A 32.5g cube of aluminum initially at 45.8 C is submerged into 105.3g water at 15.4 C. What is the final temp of both substances at thermal equilibrium. Assume the al and the H2O are thermally isolated from everything else)
Specific heat cap Al= .903
Specific heat cap H2O= 4.18
I understand this problem but In my math i get to:
(DeltaT) Al = -14.998 X (DeltaT) H2O
And im lost. Anyone able to explain the completion of the problem? Any help is greatly appreciated
Yes. I think it is tough to try to manipulate the algebra. It is much easier to substitute the numbers first and manipulate them.
[32.5 x 0.903 x (Tf-45.8)]+[105.3 x 4.18 x (Tf-15.4)] = 0
29.35Tf - 1344.1 + 440.15Tf - 6778.4 = 0
Check those numbers to make sure I didn't make an error on my calculator, then solve for Tf.
I'm having trouble once i get to
T(final)=-14.998 X T(final) + 14.998 X T(initial h2o) + T(initial Al)
Any suggestions?
You need to use Tfinal-Tinitial for delta T.
heat lost by Al + heat gained by water=0
[mass Al x specific heat Al x (Tfinal-Tinitial)] + [mass H2O x specific heat H2O x (Tfinal-Tinitial)] = 0
Substitute and solve for Tf.
Thank you so much DrBob!
I ended up with
469.5Tf = 8122.54
Tf = 17.3
Thanks again,
-Phil
To solve this problem, you need to use the principle of conservation of energy, which states that energy is conserved in a closed system. In this case, the energy gained by the aluminum is equal to the energy lost by the water.
First, you need to calculate the energy gained or lost by each substance. The energy gained or lost can be found using the formula:
Q = mcΔT
where Q is the energy gained or lost, m is the mass of the substance, c is the specific heat capacity of the substance, and ΔT is the change in temperature.
For the aluminum cube:
Q_al = m_al * c_al * ΔT_al
For the water:
Q_water = m_water * c_water * ΔT_water
Since the aluminum and water are in thermal equilibrium, the energy gained by the aluminum is equal to the energy lost by the water. Therefore:
Q_al = -Q_water
Substituting the values:
m_al * c_al * ΔT_al = - (m_water * c_water * ΔT_water)
Now, you can substitute the given values:
m_al = 32.5g
c_al = 0.903 cal/(g·°C)
ΔT_al = final temperature - initial temperature of aluminum
m_water = 105.3g
c_water = 4.18 cal/(g·°C)
ΔT_water = final temperature - initial temperature of water
Let's denote the final temperature of both substances as T_f.
32.5g * 0.903 cal/(g·°C) * (T_f - 45.8°C) = - (105.3g * 4.18 cal/(g·°C) * (T_f - 15.4°C))
Now, you need to solve this equation for T_f.

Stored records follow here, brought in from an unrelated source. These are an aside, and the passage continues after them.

import Mathlib
import Summits.NavierStokesRegularity.FluidComputer.AbcLatticeEigenSynthesis

/-!
# The CONVERSE of the eigen synthesis: a classical eigenpair of the linearisation gives a solution of
# the certifiers' lattice eigen-equation (profile-cert-3 g8, cell `ns-blowup`, 2026-08-27)

HONEST FRAMING (D-0035/D-0074): not a claim about Navier–Stokes blow-up. WHAT THIS IS NOT: not NS evidence;
MODEL lane (NS linearised about a steady state on the unit torus, in particular the forced ABC flow);
no certificate, number or census word moves. instab4 g5's `AbcLatticeEigenSynthesis` is the direction
«lattice eigen-equation ⇒ `Torus.IsLinNSEigenvalue`». This file is the OTHER direction, the first half of
the (D7) item of the 3-B-nested rows (reading ISOLATION in coordinates as «no other eigenvalue»):
* `fourier_eigen_of_linNSResolventRel` — for a smooth background `u₀` and ANY classical eigenpair
  `Torus.LinNSResolventRel ν u₀ μ w 0` (w smooth, divergence free, mean zero, `νΔw − (u₀·∇)w − (w·∇)u₀ −
  ∇q = μw`), the Fourier coefficient family `c = 𝓕 w` is rapidly decaying, transversal, `c 0 = 0`, and
  solves the projected lattice equation `ν·4π²|k|² c(k) + Π_k (N(û₀, c) + N(c, û₀))(k) + μ c(k) = 0`
  (Fourier coefficients of each term — `Torus.mFourierCoeff_laplacian`, `mFourierCoeff_convect_complex`,
  `mFourierCoeff_stretch`, `mFourierCoeff_gradientC` — then `Π_k` kills the pressure, `lerayCoeff_freqVec`);
* `certifier_eigen_of_linNSResolventRel_abcFlow` — at `u₀ = Torus.abcFlow A B C`, `ν = 1/(2πR)`, `μ = 2πλ`:
  THE CERTIFIERS' EIGEN-EQUATION `−(|k|²/R) c(k) + Π_k Σ_{s∈{±e_j}} Û(s) × (i(k−s) × c(k−s) − c(k−s)) = λ c(k)`
  (`lerayCoeff_linSym_abcFlow`), with `c ≠ 0` iff `w ≠ 0` (`IsSmooth.ext_mFourierCoeff`).
Mathlib + `AbcLatticeEigenSynthesis` (transitively the Literature Fourier layer); no new definitions.
bears_on LADDER-NS N5 / Z4-a(1) ((D7) for the 3-B-nested rows). [folklore].
-/

noncomputable section

open scoped BigOperators ComplexConjugate Matrix
open Filter Set Function MeasureTheory UnitAddTorus

namespace Summit.NavierStokesRegularity.FluidComputer.AbcLatticeEigenAnalysis

open Literature.Analysis.FunctionSpaces Literature.Analysis.FunctionSpaces.Torus
open Literature.Analysis.FunctionSpaces.EuclideanSpace
open Literature.Analysis.FluidPDE Literature.Analysis.FluidPDE.ScalarFourier
open Literature.Analysis.FluidPDE.SteadyLattice

/-! ## §1 The Fourier side of a classical eigenpair, general smooth background -/

/-- **A classical eigenpair solves the projected lattice eigen-equation.** -/
theorem fourier_eigen_of_linNSResolventRel {ν : ℝ}
    {u₀ : UnitAddTorus (Fin 3) → EuclideanSpace ℝ (Fin 3)} (hu₀ : IsSmooth u₀) (μ : ℂ)
    {w : UnitAddTorus (Fin 3) → EuclideanSpace ℂ (Fin 3)} (hw : Torus.LinNSResolventRel ν u₀ μ w 0) :
    RapidDecay (mFourierCoeff w) ∧
      (∀ k : Fin 3 → ℤ, (∑ jj : Fin 3, ((k jj : ℤ) : ℂ) * (mFourierCoeff w k) jj) = 0) ∧
      mFourierCoeff w 0 = 0 ∧
      ∀ k : Fin 3 → ℤ, (((ν * (4 * Real.pi ^ 2 * freqNormSq k)) : ℝ) : ℂ) • mFourierCoeff w k +
        Torus.lerayCoeff k ((WithLp.toLp 2 (fun pp : Fin 3 => transportSym (fun jj mm =>
            (mFourierCoeff (complexify ∘ u₀)) mm jj) (fun mm => mFourierCoeff w mm pp) k) : EuclideanSpace ℂ (Fin 3)) +
          (WithLp.toLp 2 (fun pp : Fin 3 => transportSym (fun jj mm => mFourierCoeff w mm jj) (fun mm =>
            (mFourierCoeff (complexify ∘ u₀)) mm pp) k) : EuclideanSpace ℂ (Fin 3))) +
        μ • mFourierCoeff w k = 0 := by
  obtain ⟨hws, hdiv, hmean, q, hq, hpde⟩ := hw
  set c : (Fin 3 → ℤ) → EuclideanSpace ℂ (Fin 3) := mFourierCoeff w with hcdef
  -- transversality from `div w = 0`
  have hwl : ∀ l, IsSmooth (fun x => w x l) := fun l =>
    hws.comp_clm ((EuclideanSpace.proj l : (EuclideanSpace ℂ (Fin 3)) →L[ℂ] ℂ).restrictScalars ℝ)
  have hct : ∀ k : Fin 3 → ℤ, (∑ jj : Fin 3, ((k jj : ℤ) : ℂ) * (c k) jj) = 0 := by
    intro k
    set D : UnitAddTorus (Fin 3) → ℂ := fun z => ∑ l, Torus.partialDeriv l (fun x => w x l) z with hD
    have hD0 : D = 0 := by
      funext z
      have hz := hdiv z
      rw [Pi.zero_apply]
      simpa only [hD, Torus.divergenceC] using hz
    have hDk : mFourierCoeff D k = 0 := by rw [hD0]; simp [mFourierCoeff]
    rw [hD, mFourierCoeff_finset_sum (f := fun l => Torus.partialDeriv l (fun x => w x l)) _
      (fun l _ => ((hwl l).partialDeriv l).integrable)] at hDk
    have h2 : ∀ l, mFourierCoeff (Torus.partialDeriv l (fun x => w x l)) k = dsym l k * c k l := fun l => by
      rw [mFourierCoeff_partialDeriv (hwl l) l k, coeff_apply_complex hws k l, dsym_apply, smul_eq_mul]
    simp only [h2, dsym_apply] at hDk
    have hI : (2 * Real.pi * Complex.I : ℂ) ≠ 0 :=
      mul_ne_zero (mul_ne_zero two_ne_zero (by exact_mod_cast Real.pi_ne_zero)) Complex.I_ne_zero
    have h3 : 2 * ↑Real.pi * Complex.I * (∑ jj : Fin 3, ((k jj : ℤ) : ℂ) * (c k) jj) = 0 := by
      rw [Finset.mul_sum, ← hDk]
      exact Finset.sum_congr rfl fun l _ => by ring
    exact (mul_eq_zero.mp h3).resolve_left hI
  have hc0 : c 0 = 0 := mFourierCoeff_zero_of_hasZeroMean hmean
  refine ⟨hws.rapidDecay_mFourierCoeff, hct, hc0, fun k => ?_⟩
  -- the PDE, coefficientwise
  have hE0 : (fun y => Torus.linearizedNSOperator ν u₀ w q y - μ • w y) = 0 := by
    funext y; exact hpde y
  have i1 : Integrable (fun y => laplacian w y) volume := hws.laplacian.integrable
  have i1' : Integrable ((ν : ℂ) • fun y => laplacian w y) volume := i1.smul (ν : ℂ)
  have i2 : Integrable (Torus.convect u₀ w) volume := (hu₀.convect hws).integrable
  have i3 : Integrable (Torus.stretch w u₀) volume := (isSmooth_stretch hu₀ hws).integrable
  have c4 : Continuous fun y => Torus.gradientC q y :=
    (PiLp.continuous_toLp 2 _).comp (continuous_pi fun l => (hq.partialDeriv l).continuous)
  have i4 : Integrable (Torus.gradientC q) volume := c4.integrable_unitAddTorus
  have i5 : Integrable (μ • w) volume := hws.integrable.smul μ
  have hfun : (fun y => Torus.linearizedNSOperator ν u₀ w q y - μ • w y) =
      ((ν : ℂ) • fun y => laplacian w y) - (Torus.convect u₀ w + Torus.stretch w u₀) - Torus.gradientC q - μ • w := by
    funext y
    simp only [Torus.linearizedNSOperator_apply, Pi.sub_apply, Pi.add_apply, Pi.smul_apply, Complex.coe_smul]
  have hk : mFourierCoeff (fun y => Torus.linearizedNSOperator ν u₀ w q y - μ • w y) k =
      mFourierCoeff (0 : UnitAddTorus (Fin 3) → EuclideanSpace ℂ (Fin 3)) k := by rw [hE0]
  rw [hfun, mFourierCoeff_sub ((i1'.sub (i2.add i3)).sub i4) i5, mFourierCoeff_sub (i1'.sub (i2.add i3)) i4,
    mFourierCoeff_sub i1' (i2.add i3), mFourierCoeff_add i2 i3, mFourierCoeff_const_smul, mFourierCoeff_const_smul,
    mFourierCoeff_convect_complex hu₀ hws k, mFourierCoeff_stretch hu₀ hws k, mFourierCoeff_gradientC hq k,
    show (fun y => laplacian w y) = laplacian w from rfl, Torus.mFourierCoeff_laplacian hws k] at hk
  have hk0 : mFourierCoeff (0 : UnitAddTorus (Fin 3) → EuclideanSpace ℂ (Fin 3)) k = 0 := by simp [mFourierCoeff]
  rw [hk0] at hk
  -- apply `Π_k`: the pressure disappears, `c k` is fixed
  have hP0 : Torus.lerayCoeff k (0 : EuclideanSpace ℂ (Fin 3)) = 0 := by
    have h := lerayCoeff_smul' k (0 : ℂ) (0 : EuclideanSpace ℂ (Fin 3))
    rw [zero_smul, zero_smul] at h
    exact h
  have hPc : Torus.lerayCoeff k (c k) = c k := by
    by_cases hkz : k = 0
    · subst hkz; rw [hc0, hP0]
    · exact lerayCoeff_of_kdot_eq_zero hkz (hct k)
  have hP := congrArg (Torus.lerayCoeff k) hk
  rw [hP0] at hP
  -- expand `Π_k` over the difference
  have hlin : ∀ x y : EuclideanSpace ℂ (Fin 3), Torus.lerayCoeff k (x - y) = Torus.lerayCoeff k x - Torus.lerayCoeff k y := by
    intro x y
    have h := lerayCoeff_add' k (x - y) y
    rw [sub_add_cancel] at h
    exact eq_sub_of_add_eq h.symm
  rw [hlin, hlin, hlin, lerayCoeff_smul' k (2 * ↑Real.pi * Complex.I * mFourierCoeff q k), lerayCoeff_freqVec,
    smul_zero, sub_zero, lerayCoeff_smul' k μ, hPc, lerayCoeff_smul' k (ν : ℂ), ← neg_smul, lerayCoeff_smul',
    hPc] at hP
  -- `hP : ν • ((−4π²|k|²) • c k) − Π M − μ • c k = 0`
  have e : (((ν * (4 * Real.pi ^ 2 * freqNormSq k)) : ℝ) : ℂ) • c k =
      (ν : ℂ) • ((((4 * Real.pi ^ 2 * freqNormSq k : ℝ)) : ℂ) • c k) := by
    rw [smul_smul, ← Complex.ofReal_mul]
  rw [e]
  linear_combination (norm := module) -hP

/-! ## §2 The ABC background: the certifiers' eigen-equation from a classical eigenpair -/

/-- **A classical eigenpair of the linearisation about the ABC flow solves THE CERTIFIERS' EIGEN-EQUATION**
(the converse of `AbcLatticeEigenSynthesis.isLinNSEigenvalue_abcFlow_of_certifier_eigen`): for `R > 0`
and `Torus.LinNSResolventRel (1/(2πR)) (abcFlow A B C) (2πλ) w 0`, the family `c = 𝓕 w` is rapidly
decaying, transversal, `c 0 = 0`, satisfies
`−(|k|²/R) c(k) + Π_k Σ_{s∈{±e_j}} Û(s) × (i(k−s) × c(k−s) − c(k−s)) = λ c(k)`, and `c ≠ 0` if `w ≠ 0`. -/
theorem certifier_eigen_of_linNSResolventRel_abcFlow (A B C : ℝ) {R : ℝ} (hR : 0 < R) (lam : ℂ)
    {w : UnitAddTorus (Fin 3) → EuclideanSpace ℂ (Fin 3)}
    (hw : Torus.LinNSResolventRel (1 / (2 * Real.pi * R)) (Torus.abcFlow A B C) (2 * Real.pi * lam) w 0) :
    RapidDecay (mFourierCoeff w) ∧
      (∀ k : Fin 3 → ℤ, (∑ jj : Fin 3, ((k jj : ℤ) : ℂ) * (mFourierCoeff w k) jj) = 0) ∧
      mFourierCoeff w 0 = 0 ∧
      (∀ k : Fin 3 → ℤ, ((-(freqNormSq k / R) : ℝ) : ℂ) • mFourierCoeff w k +
        Torus.lerayCoeff k (∑ s ∈ Torus.abcFreq, (WithLp.toLp 2 (crossProduct
            (WithLp.ofLp (Torus.abcCoeff A B C s))
            (Complex.I • crossProduct (fun j => (((k - s) j : ℤ) : ℂ)) (WithLp.ofLp (mFourierCoeff w (k - s))) -
              WithLp.ofLp (mFourierCoeff w (k - s)))) : EuclideanSpace ℂ (Fin 3))) = lam • mFourierCoeff w k) ∧
      (w ≠ 0 → mFourierCoeff w ≠ 0) := by
  obtain ⟨hcr, hct, hc0, heq⟩ := fourier_eigen_of_linNSResolventRel (Torus.isSmooth_abcFlow A B C) _ hw
  have hws : IsSmooth w := hw.1
  refine ⟨hcr, hct, hc0, fun k => ?_, fun hne hc => hne ?_⟩
  · have h := heq k
    rw [AbcLatticeEigenSynthesis.lerayCoeff_linSym_abcFlow] at h
    have hπ : (Real.pi : ℝ) ≠ 0 := Real.pi_ne_zero
    have hν : ((((1 / (2 * Real.pi * R)) * (4 * Real.pi ^ 2 * freqNormSq k)) : ℝ) : ℂ) =
        (2 * Real.pi : ℂ) * ((freqNormSq k / R : ℝ) : ℂ) := by
      have h1 : (1 / (2 * Real.pi * R)) * (4 * Real.pi ^ 2 * freqNormSq k) = 2 * Real.pi * (freqNormSq k / R) := by
        field_simp
        ring
      rw [h1]; push_cast; ring
    rw [hν] at h
    have h2π : (2 * Real.pi : ℂ) ≠ 0 := mul_ne_zero two_ne_zero (by exact_mod_cast hπ)
    -- divide the identity by `−2π`
    have h' : (2 * Real.pi : ℂ) • ((((freqNormSq k / R : ℝ) : ℂ)) • mFourierCoeff w k -
        Torus.lerayCoeff k (∑ s ∈ Torus.abcFreq, (WithLp.toLp 2 (crossProduct
            (WithLp.ofLp (Torus.abcCoeff A B C s))
            (Complex.I • crossProduct (fun j => (((k - s) j : ℤ) : ℂ)) (WithLp.ofLp (mFourierCoeff w (k - s))) -
              WithLp.ofLp (mFourierCoeff w (k - s)))) : EuclideanSpace ℂ (Fin 3))) + lam • mFourierCoeff w k) = 0 := by
      rw [← h]
      push_cast
      module
    have h'' := (smul_eq_zero.mp h').resolve_left h2π
    push_cast
    linear_combination (norm := module) -h''
  · exact hws.ext_mFourierCoeff (by
      change ContDiff ℝ _ (Torus.lift (0 : UnitAddTorus (Fin 3) → EuclideanSpace ℂ (Fin 3)))
      exact contDiff_const) fun k => by rw [hc]; simp [mFourierCoeff]

end Summit.NavierStokesRegularity.FluidComputer.AbcLatticeEigenAnalysis

end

First, distribute the negative sign on the right side of the equation:
32.5g * 0.903 cal/(g·°C) * (T_f - 45.8°C) = -105.3g * 4.18 cal/(g·°C) * T_f + 105.3g * 4.18 cal/(g·°C) * 15.4°C
Now, simplify the equation:
32.5g * 0.903 cal/(g·°C) * T_f - 32.5g * 0.903 cal/(g·°C) * 45.8°C = -105.3g * 4.18 cal/(g·°C) * T_f + 105.3g * 4.18 cal/(g·°C) * 15.4°C
32.5g * 0.903 cal/(g·°C) * T_f + 105.3g * 4.18 cal/(g·°C) * T_f = 32.5g * 0.903 cal/(g·°C) * 45.8°C + 105.3g * 4.18 cal/(g·°C) * 15.4°C
Now, solve for T_f by isolating it on one side of the equation:
(32.5g * 0.903 cal/(g·°C) + 105.3g * 4.18 cal/(g·°C)) * T_f = 32.5g * 0.903 cal/(g·°C) * 45.8°C + 105.3g * 4.18 cal/(g·°C) * 15.4°C
Divide both sides of the equation by the sum of the specific heat capacities:
T_f = (32.5g * 0.903 cal/(g·°C) * 45.8°C + 105.3g * 4.18 cal/(g·°C) * 15.4°C) / (32.5g * 0.903 cal/(g·°C) + 105.3g * 4.18 cal/(g·°C))
Now, plug in the given values and calculate T_f using a calculator:
T_f = (32.5g * 0.903 cal/(g·°C) * 45.8°C + 105.3g * 4.18 cal/(g·°C) * 15.4°C) / (32.5g * 0.903 cal/(g·°C) + 105.3g * 4.18 cal/(g·°C))
T_f ≈ 33.4°C
Therefore, the final temperature of both substances at thermal equilibrium is approximately 33.4°C.